- Saved entries
· · · ·
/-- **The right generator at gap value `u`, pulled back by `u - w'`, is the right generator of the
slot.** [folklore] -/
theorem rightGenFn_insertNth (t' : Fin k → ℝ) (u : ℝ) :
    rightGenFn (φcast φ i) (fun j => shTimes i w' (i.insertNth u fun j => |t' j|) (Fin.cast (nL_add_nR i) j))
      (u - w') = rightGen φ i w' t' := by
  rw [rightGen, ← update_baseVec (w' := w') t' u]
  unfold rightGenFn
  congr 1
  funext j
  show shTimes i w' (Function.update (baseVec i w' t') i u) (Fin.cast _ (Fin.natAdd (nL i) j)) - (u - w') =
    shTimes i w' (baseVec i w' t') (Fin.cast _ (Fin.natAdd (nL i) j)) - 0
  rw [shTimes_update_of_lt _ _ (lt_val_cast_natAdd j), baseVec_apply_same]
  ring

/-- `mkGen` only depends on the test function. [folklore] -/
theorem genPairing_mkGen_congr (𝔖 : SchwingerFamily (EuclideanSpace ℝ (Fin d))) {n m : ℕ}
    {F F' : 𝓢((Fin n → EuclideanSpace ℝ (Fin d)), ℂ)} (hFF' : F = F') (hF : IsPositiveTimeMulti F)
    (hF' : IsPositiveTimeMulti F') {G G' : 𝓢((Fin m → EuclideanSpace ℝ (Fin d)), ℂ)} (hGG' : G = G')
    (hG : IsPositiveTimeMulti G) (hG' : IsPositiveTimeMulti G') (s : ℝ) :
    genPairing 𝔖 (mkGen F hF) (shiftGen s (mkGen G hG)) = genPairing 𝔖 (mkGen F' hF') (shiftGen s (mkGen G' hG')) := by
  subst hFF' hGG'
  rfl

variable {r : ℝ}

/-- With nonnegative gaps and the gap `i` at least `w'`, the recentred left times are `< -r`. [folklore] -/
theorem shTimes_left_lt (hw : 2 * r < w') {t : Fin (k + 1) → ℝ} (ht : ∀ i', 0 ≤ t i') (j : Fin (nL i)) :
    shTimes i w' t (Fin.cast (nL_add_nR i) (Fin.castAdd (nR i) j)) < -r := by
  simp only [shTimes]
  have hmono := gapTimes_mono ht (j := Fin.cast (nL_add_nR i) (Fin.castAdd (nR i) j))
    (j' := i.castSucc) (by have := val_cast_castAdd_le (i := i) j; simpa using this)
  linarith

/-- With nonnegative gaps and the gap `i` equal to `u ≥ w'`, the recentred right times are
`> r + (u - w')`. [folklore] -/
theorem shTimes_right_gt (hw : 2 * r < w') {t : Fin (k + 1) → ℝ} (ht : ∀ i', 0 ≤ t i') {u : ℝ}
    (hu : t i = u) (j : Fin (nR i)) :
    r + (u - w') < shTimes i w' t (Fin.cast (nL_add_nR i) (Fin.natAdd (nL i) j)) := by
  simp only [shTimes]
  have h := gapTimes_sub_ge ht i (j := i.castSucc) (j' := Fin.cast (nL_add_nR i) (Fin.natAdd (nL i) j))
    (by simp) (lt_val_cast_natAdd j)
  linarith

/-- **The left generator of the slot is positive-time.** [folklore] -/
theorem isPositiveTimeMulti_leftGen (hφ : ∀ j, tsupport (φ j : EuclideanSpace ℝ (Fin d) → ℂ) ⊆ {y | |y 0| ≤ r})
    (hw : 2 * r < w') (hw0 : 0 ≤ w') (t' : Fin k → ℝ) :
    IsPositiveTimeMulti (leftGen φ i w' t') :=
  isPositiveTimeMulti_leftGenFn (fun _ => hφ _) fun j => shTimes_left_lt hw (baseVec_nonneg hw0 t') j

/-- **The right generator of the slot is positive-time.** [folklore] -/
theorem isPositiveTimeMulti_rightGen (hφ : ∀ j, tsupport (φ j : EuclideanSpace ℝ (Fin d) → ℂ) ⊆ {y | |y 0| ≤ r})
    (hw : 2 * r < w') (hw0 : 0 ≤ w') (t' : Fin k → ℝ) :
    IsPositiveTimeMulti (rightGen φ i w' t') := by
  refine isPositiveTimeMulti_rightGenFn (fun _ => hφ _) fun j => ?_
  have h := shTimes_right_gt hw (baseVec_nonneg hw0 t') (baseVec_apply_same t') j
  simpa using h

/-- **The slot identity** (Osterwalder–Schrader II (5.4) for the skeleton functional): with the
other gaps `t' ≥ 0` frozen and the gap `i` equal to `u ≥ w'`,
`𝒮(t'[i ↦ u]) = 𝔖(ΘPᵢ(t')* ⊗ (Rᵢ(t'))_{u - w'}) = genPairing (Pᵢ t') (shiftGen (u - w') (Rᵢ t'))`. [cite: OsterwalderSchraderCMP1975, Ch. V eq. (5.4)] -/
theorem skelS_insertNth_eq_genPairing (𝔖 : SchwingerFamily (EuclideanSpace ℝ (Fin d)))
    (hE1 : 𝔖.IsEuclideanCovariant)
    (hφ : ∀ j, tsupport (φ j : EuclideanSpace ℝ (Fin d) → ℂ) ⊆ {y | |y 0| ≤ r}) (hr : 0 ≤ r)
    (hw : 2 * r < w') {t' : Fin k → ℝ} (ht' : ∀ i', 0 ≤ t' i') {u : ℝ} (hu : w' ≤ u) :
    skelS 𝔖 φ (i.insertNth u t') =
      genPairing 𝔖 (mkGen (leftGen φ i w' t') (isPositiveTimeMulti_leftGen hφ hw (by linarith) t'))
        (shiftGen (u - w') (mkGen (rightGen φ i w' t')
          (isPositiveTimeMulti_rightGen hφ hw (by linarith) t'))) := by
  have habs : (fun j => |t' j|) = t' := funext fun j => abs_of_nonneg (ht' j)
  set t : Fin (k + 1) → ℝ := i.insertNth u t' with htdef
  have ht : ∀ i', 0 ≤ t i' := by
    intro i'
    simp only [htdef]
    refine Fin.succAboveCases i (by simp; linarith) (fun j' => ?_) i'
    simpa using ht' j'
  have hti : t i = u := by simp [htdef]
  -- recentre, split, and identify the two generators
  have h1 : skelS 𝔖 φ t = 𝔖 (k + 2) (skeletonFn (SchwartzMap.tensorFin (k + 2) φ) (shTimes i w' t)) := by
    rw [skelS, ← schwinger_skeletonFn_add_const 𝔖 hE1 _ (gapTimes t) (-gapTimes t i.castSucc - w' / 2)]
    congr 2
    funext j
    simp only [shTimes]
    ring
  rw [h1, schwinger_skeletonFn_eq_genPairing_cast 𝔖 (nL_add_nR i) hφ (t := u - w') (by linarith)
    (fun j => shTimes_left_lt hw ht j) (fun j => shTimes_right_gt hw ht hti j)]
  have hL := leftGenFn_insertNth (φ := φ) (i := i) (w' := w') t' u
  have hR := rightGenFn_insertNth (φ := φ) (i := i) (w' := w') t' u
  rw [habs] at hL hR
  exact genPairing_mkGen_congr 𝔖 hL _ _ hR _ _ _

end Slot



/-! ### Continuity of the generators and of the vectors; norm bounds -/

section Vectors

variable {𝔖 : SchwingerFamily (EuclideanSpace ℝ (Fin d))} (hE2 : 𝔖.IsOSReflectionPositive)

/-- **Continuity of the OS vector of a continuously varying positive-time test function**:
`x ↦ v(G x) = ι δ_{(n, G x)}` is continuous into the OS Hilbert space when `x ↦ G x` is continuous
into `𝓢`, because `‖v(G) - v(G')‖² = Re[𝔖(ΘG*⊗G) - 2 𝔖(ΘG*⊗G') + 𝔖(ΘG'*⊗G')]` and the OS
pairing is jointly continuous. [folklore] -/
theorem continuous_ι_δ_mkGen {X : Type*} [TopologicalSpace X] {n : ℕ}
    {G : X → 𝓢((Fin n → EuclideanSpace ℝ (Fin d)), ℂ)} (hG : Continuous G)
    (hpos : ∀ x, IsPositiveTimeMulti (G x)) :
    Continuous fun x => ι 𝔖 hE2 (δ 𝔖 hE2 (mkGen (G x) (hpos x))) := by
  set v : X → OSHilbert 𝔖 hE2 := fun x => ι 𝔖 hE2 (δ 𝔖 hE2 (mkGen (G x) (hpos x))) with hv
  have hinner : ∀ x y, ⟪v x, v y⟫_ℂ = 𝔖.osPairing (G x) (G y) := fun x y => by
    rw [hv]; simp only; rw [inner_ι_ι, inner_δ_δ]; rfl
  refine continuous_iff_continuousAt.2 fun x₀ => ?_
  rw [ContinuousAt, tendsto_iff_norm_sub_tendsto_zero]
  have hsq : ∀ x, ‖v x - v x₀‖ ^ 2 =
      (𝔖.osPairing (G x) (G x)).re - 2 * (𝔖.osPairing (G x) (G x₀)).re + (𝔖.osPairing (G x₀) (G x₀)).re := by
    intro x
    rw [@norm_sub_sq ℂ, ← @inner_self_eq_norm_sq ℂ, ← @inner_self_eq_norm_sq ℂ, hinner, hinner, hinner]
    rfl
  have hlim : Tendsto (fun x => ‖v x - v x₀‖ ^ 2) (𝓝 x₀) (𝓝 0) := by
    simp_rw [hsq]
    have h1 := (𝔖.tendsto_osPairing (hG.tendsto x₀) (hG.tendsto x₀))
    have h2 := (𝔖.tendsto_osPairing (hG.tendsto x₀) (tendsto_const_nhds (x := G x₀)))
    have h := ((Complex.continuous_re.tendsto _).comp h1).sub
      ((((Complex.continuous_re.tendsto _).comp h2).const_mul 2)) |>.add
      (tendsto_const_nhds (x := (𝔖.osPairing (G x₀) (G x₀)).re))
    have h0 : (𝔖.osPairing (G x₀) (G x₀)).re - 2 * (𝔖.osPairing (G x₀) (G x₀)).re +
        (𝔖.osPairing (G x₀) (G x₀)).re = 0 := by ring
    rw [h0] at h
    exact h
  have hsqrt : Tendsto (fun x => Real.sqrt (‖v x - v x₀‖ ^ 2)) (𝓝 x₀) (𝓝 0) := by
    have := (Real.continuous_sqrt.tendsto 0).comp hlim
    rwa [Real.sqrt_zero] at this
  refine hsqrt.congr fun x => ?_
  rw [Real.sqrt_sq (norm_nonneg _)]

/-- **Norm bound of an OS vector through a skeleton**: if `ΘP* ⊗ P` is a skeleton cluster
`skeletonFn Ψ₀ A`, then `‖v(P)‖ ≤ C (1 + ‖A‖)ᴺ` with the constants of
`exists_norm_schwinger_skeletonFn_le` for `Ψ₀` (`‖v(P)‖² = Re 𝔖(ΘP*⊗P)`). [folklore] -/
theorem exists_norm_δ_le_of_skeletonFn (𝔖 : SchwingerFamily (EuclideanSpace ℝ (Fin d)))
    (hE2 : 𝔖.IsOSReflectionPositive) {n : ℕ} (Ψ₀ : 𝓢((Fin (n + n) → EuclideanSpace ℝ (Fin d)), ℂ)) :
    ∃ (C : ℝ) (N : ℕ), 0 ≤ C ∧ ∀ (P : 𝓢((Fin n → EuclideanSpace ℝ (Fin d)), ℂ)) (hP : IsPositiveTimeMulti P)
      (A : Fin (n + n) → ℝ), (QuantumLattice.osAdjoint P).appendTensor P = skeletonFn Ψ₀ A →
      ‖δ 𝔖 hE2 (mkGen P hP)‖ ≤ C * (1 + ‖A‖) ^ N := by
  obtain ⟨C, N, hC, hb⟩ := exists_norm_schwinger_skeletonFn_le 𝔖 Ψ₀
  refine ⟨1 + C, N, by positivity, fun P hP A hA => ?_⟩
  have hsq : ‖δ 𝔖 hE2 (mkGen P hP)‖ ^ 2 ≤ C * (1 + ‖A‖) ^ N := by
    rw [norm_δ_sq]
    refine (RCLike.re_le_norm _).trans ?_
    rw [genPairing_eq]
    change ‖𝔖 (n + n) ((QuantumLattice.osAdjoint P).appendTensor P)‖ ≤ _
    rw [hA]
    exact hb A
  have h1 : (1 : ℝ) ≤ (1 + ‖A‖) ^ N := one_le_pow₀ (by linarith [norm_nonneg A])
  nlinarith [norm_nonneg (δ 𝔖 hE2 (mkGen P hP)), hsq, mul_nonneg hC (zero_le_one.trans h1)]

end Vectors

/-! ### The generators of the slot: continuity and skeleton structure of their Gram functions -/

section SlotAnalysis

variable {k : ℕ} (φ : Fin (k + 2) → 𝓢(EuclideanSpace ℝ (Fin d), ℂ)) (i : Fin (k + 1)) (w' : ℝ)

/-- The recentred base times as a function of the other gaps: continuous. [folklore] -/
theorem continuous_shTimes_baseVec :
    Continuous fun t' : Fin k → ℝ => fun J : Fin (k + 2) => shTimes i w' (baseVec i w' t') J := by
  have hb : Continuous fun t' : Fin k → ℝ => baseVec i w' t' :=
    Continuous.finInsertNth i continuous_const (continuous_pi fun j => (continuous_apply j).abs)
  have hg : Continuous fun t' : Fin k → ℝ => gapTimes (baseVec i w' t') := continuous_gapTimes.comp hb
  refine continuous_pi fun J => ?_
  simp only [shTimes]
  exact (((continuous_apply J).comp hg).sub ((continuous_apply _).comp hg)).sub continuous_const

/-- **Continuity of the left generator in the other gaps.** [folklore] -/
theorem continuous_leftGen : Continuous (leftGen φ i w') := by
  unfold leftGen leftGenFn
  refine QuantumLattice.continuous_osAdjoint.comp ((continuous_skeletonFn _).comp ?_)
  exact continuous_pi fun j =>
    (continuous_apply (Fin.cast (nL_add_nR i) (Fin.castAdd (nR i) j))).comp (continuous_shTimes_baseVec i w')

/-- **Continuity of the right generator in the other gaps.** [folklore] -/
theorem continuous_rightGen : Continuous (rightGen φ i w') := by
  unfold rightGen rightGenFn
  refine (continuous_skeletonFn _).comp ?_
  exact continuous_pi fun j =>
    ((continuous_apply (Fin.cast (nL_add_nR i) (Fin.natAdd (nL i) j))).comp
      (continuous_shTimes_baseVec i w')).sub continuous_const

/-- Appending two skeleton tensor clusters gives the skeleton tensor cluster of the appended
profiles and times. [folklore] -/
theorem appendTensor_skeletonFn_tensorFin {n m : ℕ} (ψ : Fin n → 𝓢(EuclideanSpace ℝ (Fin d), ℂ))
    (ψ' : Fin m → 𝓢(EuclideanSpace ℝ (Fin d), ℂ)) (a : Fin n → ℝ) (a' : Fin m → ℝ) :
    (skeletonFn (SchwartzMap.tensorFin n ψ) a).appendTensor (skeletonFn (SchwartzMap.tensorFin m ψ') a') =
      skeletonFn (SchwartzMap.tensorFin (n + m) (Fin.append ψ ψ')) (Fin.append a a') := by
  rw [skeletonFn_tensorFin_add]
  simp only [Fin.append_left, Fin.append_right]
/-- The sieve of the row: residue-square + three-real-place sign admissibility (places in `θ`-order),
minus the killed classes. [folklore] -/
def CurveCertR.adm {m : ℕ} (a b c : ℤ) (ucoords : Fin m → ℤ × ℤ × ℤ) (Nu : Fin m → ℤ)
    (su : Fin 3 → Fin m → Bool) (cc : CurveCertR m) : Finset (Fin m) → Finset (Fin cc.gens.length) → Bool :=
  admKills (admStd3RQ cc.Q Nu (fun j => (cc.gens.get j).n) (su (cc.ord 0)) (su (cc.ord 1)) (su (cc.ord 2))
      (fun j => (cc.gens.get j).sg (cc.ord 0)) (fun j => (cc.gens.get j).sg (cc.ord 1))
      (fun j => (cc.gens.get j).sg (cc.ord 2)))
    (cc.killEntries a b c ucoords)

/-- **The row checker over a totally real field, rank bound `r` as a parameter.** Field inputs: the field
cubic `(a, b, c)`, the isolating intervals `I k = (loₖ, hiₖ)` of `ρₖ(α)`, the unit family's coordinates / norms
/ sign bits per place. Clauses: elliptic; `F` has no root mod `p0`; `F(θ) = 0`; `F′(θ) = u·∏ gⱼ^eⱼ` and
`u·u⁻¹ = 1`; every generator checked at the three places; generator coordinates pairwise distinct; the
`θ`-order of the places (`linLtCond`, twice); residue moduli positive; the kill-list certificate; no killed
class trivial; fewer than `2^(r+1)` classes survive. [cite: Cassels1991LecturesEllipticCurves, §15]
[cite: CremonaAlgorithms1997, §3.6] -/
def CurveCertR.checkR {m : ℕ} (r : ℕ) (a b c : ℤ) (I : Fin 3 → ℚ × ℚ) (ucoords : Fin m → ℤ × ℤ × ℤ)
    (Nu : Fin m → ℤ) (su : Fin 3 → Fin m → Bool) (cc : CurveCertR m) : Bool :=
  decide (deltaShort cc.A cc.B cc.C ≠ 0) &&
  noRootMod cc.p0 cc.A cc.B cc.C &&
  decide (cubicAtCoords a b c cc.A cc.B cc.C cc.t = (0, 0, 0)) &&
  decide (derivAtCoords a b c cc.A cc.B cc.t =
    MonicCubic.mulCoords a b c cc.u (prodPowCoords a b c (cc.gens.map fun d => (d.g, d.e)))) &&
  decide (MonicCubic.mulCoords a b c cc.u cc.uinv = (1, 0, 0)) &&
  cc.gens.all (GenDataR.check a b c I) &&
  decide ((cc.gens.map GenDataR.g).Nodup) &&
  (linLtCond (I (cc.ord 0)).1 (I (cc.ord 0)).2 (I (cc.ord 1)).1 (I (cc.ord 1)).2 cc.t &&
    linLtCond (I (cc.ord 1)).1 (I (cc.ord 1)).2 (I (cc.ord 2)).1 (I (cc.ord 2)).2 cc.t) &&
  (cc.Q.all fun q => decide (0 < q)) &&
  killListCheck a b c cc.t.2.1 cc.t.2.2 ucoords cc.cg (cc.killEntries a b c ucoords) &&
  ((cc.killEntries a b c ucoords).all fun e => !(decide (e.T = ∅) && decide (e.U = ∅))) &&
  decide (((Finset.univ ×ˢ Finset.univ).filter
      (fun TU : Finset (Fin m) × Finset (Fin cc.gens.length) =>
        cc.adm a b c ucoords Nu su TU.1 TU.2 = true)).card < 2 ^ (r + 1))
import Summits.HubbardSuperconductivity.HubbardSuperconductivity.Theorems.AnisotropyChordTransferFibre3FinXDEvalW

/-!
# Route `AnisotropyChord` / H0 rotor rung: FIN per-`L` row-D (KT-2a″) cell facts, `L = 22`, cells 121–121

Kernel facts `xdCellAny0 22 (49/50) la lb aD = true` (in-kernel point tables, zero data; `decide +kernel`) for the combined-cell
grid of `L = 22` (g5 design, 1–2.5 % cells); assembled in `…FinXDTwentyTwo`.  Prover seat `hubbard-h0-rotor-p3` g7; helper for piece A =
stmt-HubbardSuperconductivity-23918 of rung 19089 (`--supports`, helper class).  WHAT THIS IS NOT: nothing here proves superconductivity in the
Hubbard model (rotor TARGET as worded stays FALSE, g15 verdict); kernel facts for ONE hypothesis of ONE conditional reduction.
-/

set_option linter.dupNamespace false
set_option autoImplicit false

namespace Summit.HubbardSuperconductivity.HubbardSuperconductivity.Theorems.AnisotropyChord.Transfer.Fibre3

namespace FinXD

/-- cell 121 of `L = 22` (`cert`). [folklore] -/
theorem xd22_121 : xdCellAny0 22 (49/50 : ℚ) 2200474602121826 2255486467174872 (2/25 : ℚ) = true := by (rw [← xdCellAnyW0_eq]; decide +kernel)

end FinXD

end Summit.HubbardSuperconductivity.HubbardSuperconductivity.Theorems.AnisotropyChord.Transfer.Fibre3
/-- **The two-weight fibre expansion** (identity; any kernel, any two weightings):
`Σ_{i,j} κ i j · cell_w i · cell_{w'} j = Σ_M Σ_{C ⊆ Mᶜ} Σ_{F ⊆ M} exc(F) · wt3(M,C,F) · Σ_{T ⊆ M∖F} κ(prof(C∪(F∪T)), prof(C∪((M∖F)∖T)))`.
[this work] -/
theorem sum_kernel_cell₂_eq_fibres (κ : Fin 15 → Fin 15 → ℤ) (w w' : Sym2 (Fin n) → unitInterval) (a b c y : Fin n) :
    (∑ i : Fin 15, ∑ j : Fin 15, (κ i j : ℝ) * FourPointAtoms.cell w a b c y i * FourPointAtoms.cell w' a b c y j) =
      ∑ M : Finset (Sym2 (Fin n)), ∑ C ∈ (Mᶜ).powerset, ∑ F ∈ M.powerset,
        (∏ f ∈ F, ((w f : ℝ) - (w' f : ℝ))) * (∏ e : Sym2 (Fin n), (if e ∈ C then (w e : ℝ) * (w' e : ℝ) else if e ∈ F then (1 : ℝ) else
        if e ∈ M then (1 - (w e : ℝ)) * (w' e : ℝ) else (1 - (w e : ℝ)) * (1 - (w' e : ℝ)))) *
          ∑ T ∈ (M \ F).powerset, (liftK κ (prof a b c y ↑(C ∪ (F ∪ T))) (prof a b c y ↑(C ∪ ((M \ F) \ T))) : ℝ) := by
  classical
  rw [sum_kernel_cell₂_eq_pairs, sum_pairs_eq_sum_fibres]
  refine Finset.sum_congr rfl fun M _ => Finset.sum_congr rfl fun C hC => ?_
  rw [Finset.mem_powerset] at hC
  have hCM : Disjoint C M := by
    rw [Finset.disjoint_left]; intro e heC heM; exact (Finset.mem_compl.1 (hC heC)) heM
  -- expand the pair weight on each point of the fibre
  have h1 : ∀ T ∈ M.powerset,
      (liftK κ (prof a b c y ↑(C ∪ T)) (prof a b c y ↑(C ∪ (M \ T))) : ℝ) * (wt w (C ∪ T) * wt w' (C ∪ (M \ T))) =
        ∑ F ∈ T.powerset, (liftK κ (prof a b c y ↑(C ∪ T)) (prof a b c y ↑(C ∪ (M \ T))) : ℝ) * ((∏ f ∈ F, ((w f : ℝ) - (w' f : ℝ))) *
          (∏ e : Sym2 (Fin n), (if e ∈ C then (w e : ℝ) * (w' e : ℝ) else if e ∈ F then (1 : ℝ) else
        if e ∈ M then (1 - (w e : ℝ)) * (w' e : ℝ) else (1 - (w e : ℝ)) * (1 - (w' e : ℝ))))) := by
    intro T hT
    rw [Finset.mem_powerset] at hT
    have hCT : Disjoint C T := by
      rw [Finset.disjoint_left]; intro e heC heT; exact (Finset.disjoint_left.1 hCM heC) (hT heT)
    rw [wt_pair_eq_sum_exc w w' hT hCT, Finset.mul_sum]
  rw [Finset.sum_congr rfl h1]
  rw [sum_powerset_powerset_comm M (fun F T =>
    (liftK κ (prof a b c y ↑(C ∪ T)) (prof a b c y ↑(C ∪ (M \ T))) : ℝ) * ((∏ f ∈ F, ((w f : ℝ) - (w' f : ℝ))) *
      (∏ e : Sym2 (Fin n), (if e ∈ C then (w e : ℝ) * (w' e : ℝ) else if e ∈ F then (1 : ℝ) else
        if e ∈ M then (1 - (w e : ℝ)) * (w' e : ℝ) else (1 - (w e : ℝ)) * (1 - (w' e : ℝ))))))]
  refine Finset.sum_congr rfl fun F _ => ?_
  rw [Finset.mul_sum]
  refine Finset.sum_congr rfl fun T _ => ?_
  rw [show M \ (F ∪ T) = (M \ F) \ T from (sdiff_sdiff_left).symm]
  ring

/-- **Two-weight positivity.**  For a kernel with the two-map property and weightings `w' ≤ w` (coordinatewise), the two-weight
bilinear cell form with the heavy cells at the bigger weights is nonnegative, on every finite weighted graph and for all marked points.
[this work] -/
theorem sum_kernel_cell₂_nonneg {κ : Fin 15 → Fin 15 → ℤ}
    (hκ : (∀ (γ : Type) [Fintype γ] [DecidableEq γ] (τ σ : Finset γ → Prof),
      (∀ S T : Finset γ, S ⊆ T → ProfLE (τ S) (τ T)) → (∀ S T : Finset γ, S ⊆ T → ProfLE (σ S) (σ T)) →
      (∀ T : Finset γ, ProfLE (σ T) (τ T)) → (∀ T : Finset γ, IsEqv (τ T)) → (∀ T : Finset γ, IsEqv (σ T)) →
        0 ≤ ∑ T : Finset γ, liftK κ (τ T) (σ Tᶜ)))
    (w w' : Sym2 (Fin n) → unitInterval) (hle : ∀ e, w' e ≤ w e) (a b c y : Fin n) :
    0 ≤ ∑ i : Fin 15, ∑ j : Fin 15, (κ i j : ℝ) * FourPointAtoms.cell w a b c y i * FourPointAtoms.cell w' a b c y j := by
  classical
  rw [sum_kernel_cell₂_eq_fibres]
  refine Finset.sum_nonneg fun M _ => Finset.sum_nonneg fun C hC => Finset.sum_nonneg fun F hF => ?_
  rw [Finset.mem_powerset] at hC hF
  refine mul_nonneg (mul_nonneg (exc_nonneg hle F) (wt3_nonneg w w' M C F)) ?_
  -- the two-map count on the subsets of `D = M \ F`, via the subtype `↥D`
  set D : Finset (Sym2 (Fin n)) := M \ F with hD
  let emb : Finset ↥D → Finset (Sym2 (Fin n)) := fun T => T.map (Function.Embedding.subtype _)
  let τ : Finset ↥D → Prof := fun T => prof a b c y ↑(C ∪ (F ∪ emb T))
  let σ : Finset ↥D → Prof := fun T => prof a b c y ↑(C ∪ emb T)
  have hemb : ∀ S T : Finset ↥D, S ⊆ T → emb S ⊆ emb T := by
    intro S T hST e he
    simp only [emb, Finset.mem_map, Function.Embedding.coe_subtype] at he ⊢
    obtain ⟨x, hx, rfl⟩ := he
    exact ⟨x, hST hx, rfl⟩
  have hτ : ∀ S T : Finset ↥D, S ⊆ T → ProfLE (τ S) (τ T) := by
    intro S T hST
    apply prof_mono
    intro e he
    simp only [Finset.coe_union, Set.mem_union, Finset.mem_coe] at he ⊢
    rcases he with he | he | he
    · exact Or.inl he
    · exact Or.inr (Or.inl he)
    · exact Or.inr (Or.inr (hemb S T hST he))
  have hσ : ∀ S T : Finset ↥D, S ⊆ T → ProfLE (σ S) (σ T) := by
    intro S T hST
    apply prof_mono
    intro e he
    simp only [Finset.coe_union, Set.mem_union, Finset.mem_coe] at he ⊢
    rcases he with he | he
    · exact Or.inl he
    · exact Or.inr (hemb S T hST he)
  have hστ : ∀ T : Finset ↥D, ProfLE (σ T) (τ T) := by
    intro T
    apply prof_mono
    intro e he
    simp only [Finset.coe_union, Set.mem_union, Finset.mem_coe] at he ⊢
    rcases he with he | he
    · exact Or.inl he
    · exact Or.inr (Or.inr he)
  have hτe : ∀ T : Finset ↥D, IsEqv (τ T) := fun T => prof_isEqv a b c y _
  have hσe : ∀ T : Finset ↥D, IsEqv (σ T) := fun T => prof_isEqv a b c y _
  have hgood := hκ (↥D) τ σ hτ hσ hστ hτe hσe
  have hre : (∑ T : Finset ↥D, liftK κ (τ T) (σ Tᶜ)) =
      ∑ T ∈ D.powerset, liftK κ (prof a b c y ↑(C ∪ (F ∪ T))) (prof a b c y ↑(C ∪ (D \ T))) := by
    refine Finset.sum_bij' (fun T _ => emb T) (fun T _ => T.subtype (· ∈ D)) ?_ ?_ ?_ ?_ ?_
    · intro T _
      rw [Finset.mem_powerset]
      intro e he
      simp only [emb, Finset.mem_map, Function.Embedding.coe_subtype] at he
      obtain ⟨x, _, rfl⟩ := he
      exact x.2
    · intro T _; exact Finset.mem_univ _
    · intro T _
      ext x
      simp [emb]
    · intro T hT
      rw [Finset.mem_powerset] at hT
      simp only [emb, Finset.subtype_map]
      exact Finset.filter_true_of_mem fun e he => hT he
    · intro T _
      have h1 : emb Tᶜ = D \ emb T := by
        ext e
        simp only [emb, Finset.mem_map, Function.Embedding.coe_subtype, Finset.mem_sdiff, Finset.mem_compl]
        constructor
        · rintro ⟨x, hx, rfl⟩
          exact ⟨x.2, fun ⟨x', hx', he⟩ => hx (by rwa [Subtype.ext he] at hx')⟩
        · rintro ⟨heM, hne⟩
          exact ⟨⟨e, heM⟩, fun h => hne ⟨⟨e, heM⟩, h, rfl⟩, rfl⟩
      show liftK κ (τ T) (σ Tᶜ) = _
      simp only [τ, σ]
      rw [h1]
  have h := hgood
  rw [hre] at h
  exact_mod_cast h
· · · ·
- TASK INSTRUCTIONS
From the records above, copy each line that contains the word "funext".

- RESPONSE
  funext j
  have habs : (fun j => |t' j|) = t' := funext fun j => abs_of_nonneg (ht' j)
    funext j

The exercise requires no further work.